| TASK |
Copy the lines below exactly. Start at the first and finish with the line containing "(hs : s < -V / a)".

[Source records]
——————
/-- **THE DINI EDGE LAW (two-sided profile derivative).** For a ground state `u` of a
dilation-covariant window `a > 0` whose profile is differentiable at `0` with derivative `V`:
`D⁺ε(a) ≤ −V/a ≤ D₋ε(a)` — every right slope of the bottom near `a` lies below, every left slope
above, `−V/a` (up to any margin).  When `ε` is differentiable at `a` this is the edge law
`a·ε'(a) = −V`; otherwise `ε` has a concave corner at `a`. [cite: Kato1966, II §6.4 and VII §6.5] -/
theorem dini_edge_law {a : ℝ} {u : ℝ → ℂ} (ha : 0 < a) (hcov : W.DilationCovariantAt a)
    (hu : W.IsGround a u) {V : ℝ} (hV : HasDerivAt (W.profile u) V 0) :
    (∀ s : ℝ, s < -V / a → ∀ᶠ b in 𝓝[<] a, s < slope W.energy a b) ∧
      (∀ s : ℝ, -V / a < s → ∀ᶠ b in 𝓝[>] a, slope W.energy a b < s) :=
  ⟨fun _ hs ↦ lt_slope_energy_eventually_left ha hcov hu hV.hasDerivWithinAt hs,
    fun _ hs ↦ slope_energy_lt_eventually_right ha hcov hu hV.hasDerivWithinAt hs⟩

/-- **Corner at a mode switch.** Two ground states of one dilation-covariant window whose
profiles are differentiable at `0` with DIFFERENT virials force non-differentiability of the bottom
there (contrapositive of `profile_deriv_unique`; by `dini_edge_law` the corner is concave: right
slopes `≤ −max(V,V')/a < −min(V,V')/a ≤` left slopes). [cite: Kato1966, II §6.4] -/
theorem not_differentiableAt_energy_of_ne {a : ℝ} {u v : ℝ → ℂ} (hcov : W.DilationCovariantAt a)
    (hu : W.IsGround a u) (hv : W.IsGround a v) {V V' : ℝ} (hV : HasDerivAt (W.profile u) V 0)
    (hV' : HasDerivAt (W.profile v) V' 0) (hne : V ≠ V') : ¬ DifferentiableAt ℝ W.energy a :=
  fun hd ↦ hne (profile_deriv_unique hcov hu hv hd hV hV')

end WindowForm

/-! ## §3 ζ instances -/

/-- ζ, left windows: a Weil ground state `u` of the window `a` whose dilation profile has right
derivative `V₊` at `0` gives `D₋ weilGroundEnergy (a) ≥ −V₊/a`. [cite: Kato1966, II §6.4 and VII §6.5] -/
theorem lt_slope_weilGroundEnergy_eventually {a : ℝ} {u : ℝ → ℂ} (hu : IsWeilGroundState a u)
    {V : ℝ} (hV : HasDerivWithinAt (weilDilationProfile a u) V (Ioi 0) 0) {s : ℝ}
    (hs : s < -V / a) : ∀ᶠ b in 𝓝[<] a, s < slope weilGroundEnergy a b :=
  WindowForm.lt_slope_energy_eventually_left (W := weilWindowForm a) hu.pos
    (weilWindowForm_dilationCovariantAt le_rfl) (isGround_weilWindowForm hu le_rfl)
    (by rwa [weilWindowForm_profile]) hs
——————
| RESULT OF THIS TASK |
/-- **THE DINI EDGE LAW (two-sided profile derivative).** For a ground state `u` of a
dilation-covariant window `a > 0` whose profile is differentiable at `0` with derivative `V`:
`D⁺ε(a) ≤ −V/a ≤ D₋ε(a)` — every right slope of the bottom near `a` lies below, every left slope
above, `−V/a` (up to any margin).  When `ε` is differentiable at `a` this is the edge law
`a·ε'(a) = −V`; otherwise `ε` has a concave corner at `a`. [cite: Kato1966, II §6.4 and VII §6.5] -/
theorem dini_edge_law {a : ℝ} {u : ℝ → ℂ} (ha : 0 < a) (hcov : W.DilationCovariantAt a)
    (hu : W.IsGround a u) {V : ℝ} (hV : HasDerivAt (W.profile u) V 0) :
    (∀ s : ℝ, s < -V / a → ∀ᶠ b in 𝓝[<] a, s < slope W.energy a b) ∧
      (∀ s : ℝ, -V / a < s → ∀ᶠ b in 𝓝[>] a, slope W.energy a b < s) :=
  ⟨fun _ hs ↦ lt_slope_energy_eventually_left ha hcov hu hV.hasDerivWithinAt hs,
    fun _ hs ↦ slope_energy_lt_eventually_right ha hcov hu hV.hasDerivWithinAt hs⟩

/-- **Corner at a mode switch.** Two ground states of one dilation-covariant window whose
profiles are differentiable at `0` with DIFFERENT virials force non-differentiability of the bottom
there (contrapositive of `profile_deriv_unique`; by `dini_edge_law` the corner is concave: right
slopes `≤ −max(V,V')/a < −min(V,V')/a ≤` left slopes). [cite: Kato1966, II §6.4] -/
theorem not_differentiableAt_energy_of_ne {a : ℝ} {u v : ℝ → ℂ} (hcov : W.DilationCovariantAt a)
    (hu : W.IsGround a u) (hv : W.IsGround a v) {V V' : ℝ} (hV : HasDerivAt (W.profile u) V 0)
    (hV' : HasDerivAt (W.profile v) V' 0) (hne : V ≠ V') : ¬ DifferentiableAt ℝ W.energy a :=
  fun hd ↦ hne (profile_deriv_unique hcov hu hv hd hV hV')

end WindowForm

/-! ## §3 ζ instances -/

/-- ζ, left windows: a Weil ground state `u` of the window `a` whose dilation profile has right
derivative `V₊` at `0` gives `D₋ weilGroundEnergy (a) ≥ −V₊/a`. [cite: Kato1966, II §6.4 and VII §6.5] -/
theorem lt_slope_weilGroundEnergy_eventually {a : ℝ} {u : ℝ → ℂ} (hu : IsWeilGroundState a u)
    {V : ℝ} (hV : HasDerivWithinAt (weilDilationProfile a u) V (Ioi 0) 0) {s : ℝ}
    (hs : s < -V / a) : ∀ᶠ b in 𝓝[<] a, s < slope weilGroundEnergy a b :=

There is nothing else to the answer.